Stopień dysocjacji zależy od kilku czynników, m.in. od rodzaju elektrolitu, rodzaju rozpuszczalnika, temperatury, stężenia roztworu. Stopień dysocjacji może przyjmować wartości z zakresu od 0 do 1. Elektrolity w roztworach wodnych mogą ulegać dysocjacji całkowitej (n = n₀) lub częściowo (n<n₀). Ze względu na stopień dysocjacji elektrolity możemy podzielić na mocne i słabe. Elektrolity mocne są w roztworach wodnych, niezależnie od stężenia, całkowicie dysocjowane na jony, czyli ich stopień dysocjacji jest praktycznie równy jedności. Należą do nich wszystkie sole, kwas solny, kwas bromowodorowy, kwas jodowodorowy, kwas azotowy (V), kwas chlorowy (VII), wodorotlenki litowców oraz wodorotlenek wapnia. Elektrolity słabe w roztworze wodnym oprócz formy zdysocjowanej występują także w formie niezdysocjowanych cząsteczek. Należą do nich między innymi: kwas azotowy(III), kwas węglowy(IV), kwas cyjanowodorowy, kwas octowy i inne kwasy karboksylowe, wodny roztwór amoniaku, wodorotlenki metali ciężkich.

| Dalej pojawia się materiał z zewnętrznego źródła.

include hT hX1 hcard hsepX hB hBcard hdeg hwinj hwv hvw hvonly hnd hNB hα in
open scoped Classical in
/-- **The cell lemma at a type-O vertex** (see the module docstring). -/
theorem typeO_facet_common_neighbour (c : EuclideanSpace ℝ (Fin 3)) (hcF : c ∈ facetNormals X)
    (hvc : v ∈ tightSet X c) (hic : w i ∈ tightSet X c) (hjc : w j ∉ tightSet X c) :
    ∃ t : Fin 4, (t = k ∨ t = l) ∧ ∃ x ∈ X, x ≠ v ∧ (∀ s, x ≠ w s) ∧
      ({x, w i} : Finset (EuclideanSpace ℝ (Fin 3))) ∈ B ∧
      ({x, w t} : Finset (EuclideanSpace ℝ (Fin 3))) ∈ B ∧
      ∃ c' ∈ facetNormals X, v ∈ tightSet X c' ∧ w t ∈ tightSet X c' ∧
        (c' = c ∨ (tightSet X c = {v, w i, x} ∧ tightSet X c' = {v, x, w t})) := by
  obtain ⟨h0, hBH, -⟩ := hull_counts_of_twelve hT hX1 hcard hsepX hB hBcard
  have hnd' : (i ≠ j ∧ i ≠ k ∧ i ≠ l) ∧ (j ≠ k ∧ j ≠ l) ∧ k ≠ l := by
    simp only [List.nodup_cons, List.mem_cons, not_or, List.not_mem_nil,
      not_false_eq_true, and_true, List.nodup_nil] at hnd
    exact hnd
  have hfour := fin_four_eq_of_nodup i j k l hnd
  have hkl_of : ∀ t, t ≠ i → t ≠ j → t = k ∨ t = l := by
    intro t hti htj
    rcases hfour t with h | h | h | h
    · exact absurd h hti
    · exact absurd h htj
    · exact Or.inl h
    · exact Or.inr h
  have kinds := facet_kinds_of_no_slack hT hX1 hcard hsepX hB hBcard hdeg
  have hvi : v ≠ w i := (hwv i).symm
  -- a bond of `w i` inside the link is `w j`
  have hlink : ∀ {x : EuclideanSpace ℝ (Fin 3)},
      ({x, w i} : Finset (EuclideanSpace ℝ (Fin 3))) ∈ B → ∀ s, x = w s → s = j := by
    intro x hx s hs
    subst hs
    exact eq_j_of_bond_i w hnd hNB s (fun h => (ne_of_mem_bonds hB hx) (by rw [h])) hx
  rcases kinds c hcF with ⟨h3, hnb1⟩ | ⟨h4, hnb0⟩
  · ----------------------------------------------------------------- triangle `{v, w i, z}`
    obtain ⟨z, hzv, hzi, hTc⟩ := eq_three_of_two_mem h3 hvc hic hvi
    have hzc : z ∈ tightSet X c := by rw [hTc]; simp
    have hzX : z ∈ X := tightSet_subset X c hzc
    by_cases hvz : ({v, z} : Finset (EuclideanSpace ℝ (Fin 3))) ∈ B
    · --------------------------------------------- `z = w t` is a bond of `v`: apex triangle
      obtain ⟨t, rfl⟩ := hvonly z hvz
      have hti : t ≠ i := fun h => hzi (by rw [h])
      have htj : t ≠ j := fun h => hjc (by rw [← h]; exact hzc)
      have htkl := hkl_of t hti htj
      have hit : ({w i, w t} : Finset (EuclideanSpace ℝ (Fin 3))) ∉ B :=
        not_mem_bonds_cross w hnd hNB i t (Or.inl rfl) htkl
      -- the side `{w i, w t}` and the facet across it
      have hside : ({w i, w t} : Finset (EuclideanSpace ℝ (Fin 3))) ∈ edgesOfFacet X c :=
        pair_mem_edgesOfFacet_of_card_three hX1 h0 hcF h3 hic hzc hzi.symm
      have hH : ({w i, w t} : Finset (EuclideanSpace ℝ (Fin 3))) ∈ hullEdges X := by
        unfold edgesOfFacet at hside; exact (Finset.mem_filter.1 hside).1
      obtain ⟨c'', hc''F, hc''ne, hsub''⟩ := exists_facet_ne_of_mem_hullEdges hX1 h0 hH c
      have hi'' : w i ∈ tightSet X c'' := hsub'' (by simp)
      have ht'' : w t ∈ tightSet X c'' := hsub'' (by simp)
      have hside'' : ({w i, w t} : Finset (EuclideanSpace ℝ (Fin 3))) ∈ edgesOfFacet X c'' :=
        pair_mem_edgesOfFacet hH hi'' ht''
      rcases kinds c'' hc''F with ⟨h3'', hnb1''⟩ | ⟨-, hnb0''⟩
      · have hnb'' : ((edgesOfFacet X c'').filter (fun T => T ∉ B)).card = 1 :=
          le_antisymm hnb1'' (one_le_nb_of_side hside'' hit)
        obtain ⟨x, hxi, hxt, hTc''⟩ := eq_three_of_two_mem h3'' hi'' ht'' hzi.symm
        obtain ⟨hBix, hBtx⟩ := mem_bonds_of_nb_one hX1 h0 hc''F hTc'' h3'' hnb'' hit
        have hxv : x ≠ v := by
          intro hxv
          apply hc''ne
          refine (mem_facetNormals.1 hc''F).eq_of_tightSet_eq ?_
          rw [hTc'', hTc, hxv]
          exact (tri_rotl v (w i) (w t)).symm
        have hxc'' : x ∈ tightSet X c'' := by rw [hTc'']; simp
        have hBxi : ({x, w i} : Finset (EuclideanSpace ℝ (Fin 3))) ∈ B := by
          rw [Finset.pair_comm]; exact hBix
        have hBxt : ({x, w t} : Finset (EuclideanSpace ℝ (Fin 3))) ∈ B := by
          rw [Finset.pair_comm]; exact hBtx
        have hxw : ∀ s, x ≠ w s := by
          intro s hs
          have hsj := hlink hBxi s hs
          rw [hsj] at hs
          rw [hs] at hBxt
          exact not_mem_bonds_cross w hnd hNB j t (Or.inr rfl) htkl hBxt
        exact ⟨t, htkl, x, tightSet_subset X c'' hxc'', hxv, hxw, hBxi, hBxt, c, hcF, hvc, hzc,
          Or.inl rfl⟩
      · exact absurd (mem_bonds_of_nb_zero hnb0'' hside'') hit
    · --------------------------------------------- `{v, z}` is the non-bond side of `c`
      have hside : ({v, z} : Finset (EuclideanSpace ℝ (Fin 3))) ∈ edgesOfFacet X c :=
        pair_mem_edgesOfFacet_of_card_three hX1 h0 hcF h3 hvc hzc hzv.symm
      have hnb : ((edgesOfFacet X c).filter (fun T => T ∉ B)).card = 1 :=
        le_antisymm hnb1 (one_le_nb_of_side hside hvz)
      have hTc' : tightSet X c = {v, z, w i} := by rw [hTc, tri_swap23]
      obtain ⟨-, hBzi⟩ := mem_bonds_of_nb_one hX1 h0 hcF hTc' h3 hnb hvz
      have hzw : ∀ s, z ≠ w s := by
        intro s hs; subst hs; exact hvz (hvw s)
      have hH : ({v, z} : Finset (EuclideanSpace ℝ (Fin 3))) ∈ hullEdges X := by
        unfold edgesOfFacet at hside; exact (Finset.mem_filter.1 hside).1
      obtain ⟨c'', hc''F, hc''ne, hsub''⟩ := exists_facet_ne_of_mem_hullEdges hX1 h0 hH c
      have hv'' : v ∈ tightSet X c'' := hsub'' (by simp)
      have hz'' : z ∈ tightSet X c'' := hsub'' (by simp)
      have hside'' : ({v, z} : Finset (EuclideanSpace ℝ (Fin 3))) ∈ edgesOfFacet X c'' :=
        pair_mem_edgesOfFacet hH hv'' hz''
      rcases kinds c'' hc''F with ⟨h3'', hnb1''⟩ | ⟨-, hnb0''⟩
      · have hnb'' : ((edgesOfFacet X c'').filter (fun T => T ∉ B)).card = 1 :=
          le_antisymm hnb1'' (one_le_nb_of_side hside'' hvz)
        obtain ⟨u, huv, huz, hTc''⟩ := eq_three_of_two_mem h3'' hv'' hz'' hzv.symm
        obtain ⟨hBvu, hBzu⟩ := mem_bonds_of_nb_one hX1 h0 hc''F hTc'' h3'' hnb'' hvz
        obtain ⟨t, rfl⟩ := hvonly u hBvu
        have hti : t ≠ i := by
          intro hti
          apply hc''ne
          refine (mem_facetNormals.1 hc''F).eq_of_tightSet_eq ?_
          rw [hTc'', hTc, hti, tri_swap23]
        have htj : t ≠ j := by
          intro htj
          rw [htj] at hBzu
          exact hzv (hα z hBzi hBzu)
        have htkl := hkl_of t hti htj
        have ht'' : w t ∈ tightSet X c'' := by rw [hTc'']; simp
        exact ⟨t, htkl, z, hzX, hzv, hzw, hBzi, hBzu, c'', hc''F, hv'', ht'', Or.inr ⟨hTc, hTc''⟩⟩
      · exact absurd (mem_bonds_of_nb_zero hnb0'' hside'') hvz
  · ----------------------------------------------------------------- quadrilateral
    have hS₁ : ({v, w i} : Finset (EuclideanSpace ℝ (Fin 3))) ∈ edgesOfFacet X c :=
      pair_mem_edgesOfFacet (hBH (hvw i)) hvc hic
    have hfv := card_edgesOfFacet_filter_mem hX1 h0 hcF hvc
    have hS₁f : ({v, w i} : Finset (EuclideanSpace ℝ (Fin 3))) ∈
        (edgesOfFacet X c).filter (fun T => v ∈ T) := Finset.mem_filter.2 ⟨hS₁, by simp⟩
    obtain ⟨S₂, hS₂f, hS₂ne⟩ :=
      Finset.exists_mem_ne (by rw [hfv]; norm_num) ({v, w i} : Finset _)
    obtain ⟨hS₂, hvS₂⟩ := Finset.mem_filter.1 hS₂f
    obtain ⟨y, hyc, hyv, rfl⟩ := side_eq_pair hS₂ hvS₂
    obtain ⟨t, rfl⟩ := hvonly y (mem_bonds_of_nb_zero hnb0 hS₂)
    have hti : t ≠ i := fun h => hS₂ne (by rw [h])
    have htj : t ≠ j := fun h => hjc (by rw [← h]; exact hyc)
    have htkl := hkl_of t hti htj
    have hit : w i ≠ w t := fun h => hti (hwinj h).symm
    obtain ⟨x, hxv, hxi, hxt, hTc⟩ := eq_four_of_three_mem h4 hvc hic hyc hvi (hwv t).symm hit
    have hxc : x ∈ tightSet X c := by rw [hTc]; simp
    -- the two sides at `x` are `{x, w i}` and `{x, w t}`
    have hfx := card_edgesOfFacet_filter_mem hX1 h0 hcF hxc
    have hxside : ∀ S ∈ (edgesOfFacet X c).filter (fun T => x ∈ T),
        S = {x, w i} ∨ S = {x, w t} := by
      intro S hS
      obtain ⟨hSE, hxS⟩ := Finset.mem_filter.1 hS
      obtain ⟨y, hyc', hyx, rfl⟩ := side_eq_pair hSE hxS
      rw [hTc] at hyc'
      simp only [Finset.mem_insert, Finset.mem_singleton] at hyc'
      rcases hyc' with hy | hy | hy | hy
      · -- `{x, v}` would be a third side at `v`
        exfalso
        rw [hy] at hSE
        have h3v : ({({v, w i} : Finset (EuclideanSpace ℝ (Fin 3))), {v, w t}, {x, v}} :
            Finset (Finset (EuclideanSpace ℝ (Fin 3)))) ⊆
            (edgesOfFacet X c).filter (fun T => v ∈ T) := by
          intro S hS
          simp only [Finset.mem_insert, Finset.mem_singleton] at hS
          rcases hS with rfl | rfl | rfl
          · exact hS₁f
          · exact hS₂f
          · exact Finset.mem_filter.2 ⟨hSE, by simp⟩
        have hcard3 : ({({v, w i} : Finset (EuclideanSpace ℝ (Fin 3))), {v, w t}, {x, v}} :
            Finset (Finset (EuclideanSpace ℝ (Fin 3)))).card = 3 := by
          refine Finset.card_eq_three.2 ⟨_, _, _, hS₂ne.symm, ?_, ?_, rfl⟩
          · intro h
            have : w i ∈ ({x, v} : Finset (EuclideanSpace ℝ (Fin 3))) := by rw [← h]; simp
            simp only [Finset.mem_insert, Finset.mem_singleton] at this
            rcases this with h' | h'
            · exact hxi h'.symm
            · exact hvi h'.symm
          · intro h
            have : w t ∈ ({x, v} : Finset (EuclideanSpace ℝ (Fin 3))) := by rw [← h]; simp
            simp only [Finset.mem_insert, Finset.mem_singleton] at this
            rcases this with h' | h'
            · exact hxt h'.symm
            · exact (hwv t) h'
        have := Finset.card_le_card h3v
        rw [hcard3, hfv] at this
        omega
      · exact Or.inl (by rw [hy])
      · exact Or.inr (by rw [hy])
      · exact absurd hy hyx
    have hboth : ({x, w i} : Finset (EuclideanSpace ℝ (Fin 3))) ∈ edgesOfFacet X c ∧
        ({x, w t} : Finset (EuclideanSpace ℝ (Fin 3))) ∈ edgesOfFacet X c := by
      obtain ⟨S, hS, S', hS', hSS'⟩ : ∃ S ∈ (edgesOfFacet X c).filter (fun T => x ∈ T),
          ∃ S' ∈ (edgesOfFacet X c).filter (fun T => x ∈ T), S ≠ S' := by
        obtain ⟨S, hS⟩ : ((edgesOfFacet X c).filter (fun T => x ∈ T)).Nonempty :=
          Finset.card_pos.1 (by rw [hfx]; norm_num)
        obtain ⟨S', hS', hne⟩ := Finset.exists_mem_ne (by rw [hfx]; norm_num) S
        exact ⟨S, hS, S', hS', hne.symm⟩
      have hSE := (Finset.mem_filter.1 hS).1
      have hS'E := (Finset.mem_filter.1 hS').1
      rcases hxside S hS with rfl | rfl <;> rcases hxside S' hS' with rfl | rfl
      · exact absurd rfl hSS'
      · exact ⟨hSE, hS'E⟩
      · exact ⟨hS'E, hSE⟩
      · exact absurd rfl hSS'
    have hBxi : ({x, w i} : Finset (EuclideanSpace ℝ (Fin 3))) ∈ B :=
      mem_bonds_of_nb_zero hnb0 hboth.1
    have hBxt : ({x, w t} : Finset (EuclideanSpace ℝ (Fin 3))) ∈ B :=
      mem_bonds_of_nb_zero hnb0 hboth.2
    have hxw : ∀ s, x ≠ w s := by
      intro s hs
      have hsj := hlink hBxi s hs
      rw [hsj] at hs
      exact hjc (by rw [← hs]; exact hxc)
    exact ⟨t, htkl, x, tightSet_subset X c hxc, hxv, hxw, hBxi, hBxt, c, hcF, hvc, hyc, Or.inl rfl⟩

Równania dysocjacji elektrolitycznej dla wybranych elektrolitów można przedstawić następująco:

HCl →H⁺ + Cl^-

HNO₂ ↔ H⁺ + NO₂^-

Na₂SO₄ → 2Na⁺ + SO₄ ^2-

Strzałki skierowane w przeciwnych kierunkach oznaczają częściową dysocjację elektrolitu słabego, natomiast strzałka skierowana w prawo oznacza całkowitą dysocjację elektrolitu mocnego.

Stała dysociacii K (ogólnie dla reakcji AB ↔ A⁺ + B^-) jest to stosunek iloczynu stężeń produktów do stężenia niezdysocjowanego elektrolitu:

[A⁺] [B^-]

K = ----------- , gdzie [A⁺], [B^-], [AB] - stężenia molowe produktów dysocjacji

[AB] i cząsteczek niezdysocjowanych w stanie równowagi.

Iloczyn jonowy wody, pH

Woda należy do elektrolitów bardzo słabych. Dysocjuje według równania:

2 H₂O ↔ H₃O⁺ + OH^- (dla uproszczenia piszemy H₂O ↔ H⁺ + OH^-)

Stała dysocjacji wody ma postać:

[H⁺] [OH^-]

K = --------------

[H₂O]

Ponieważ stężenie [H₂O] w czystej wodzie i w roztworach rozcieńczonych można przyjąć za wielkość stałą (cH₂O = 55,4 mol/dm³), iloczyn K[H₂O]=[H⁺][OH^-] dla ustalonej siły jonowej jest również wielkością stałą definiowaną jako iloczyn jonowy wody K_w.

Wartość pK_w = -log K_w przy sile jonowej I = 0 w temperaturze 298K = 14,00.

W celu uniknięcia operowania bardzo małymi liczbami, zamiast stężenia jonów wodorowych posługujemy się wartościami pH zdefiniowanymi wzorem:

pH = -log[H⁺]

Logarytmując obustronnie zależność K_w = [H⁺] [OH^-] i korzystając z definicji pH i pOH otrzymuje się wyrażenie na iloczyn jonowy wody w postaci:

pKw = pH + pOH

Jeżeli jony H⁺ i OH^- powstają wyłącznie z dysocjacji wody, to [H⁺] = [OH^-], czyli pH = pOH, co oznacza, że roztwór jest obojętny. Wprowadzenie do roztworu kwasu lub zasady powoduje zmianę położenia równowagi reakcji dysocjacji wody. W roztworach kwaśnych pH < 7, a roztworach zasadowych pH >7.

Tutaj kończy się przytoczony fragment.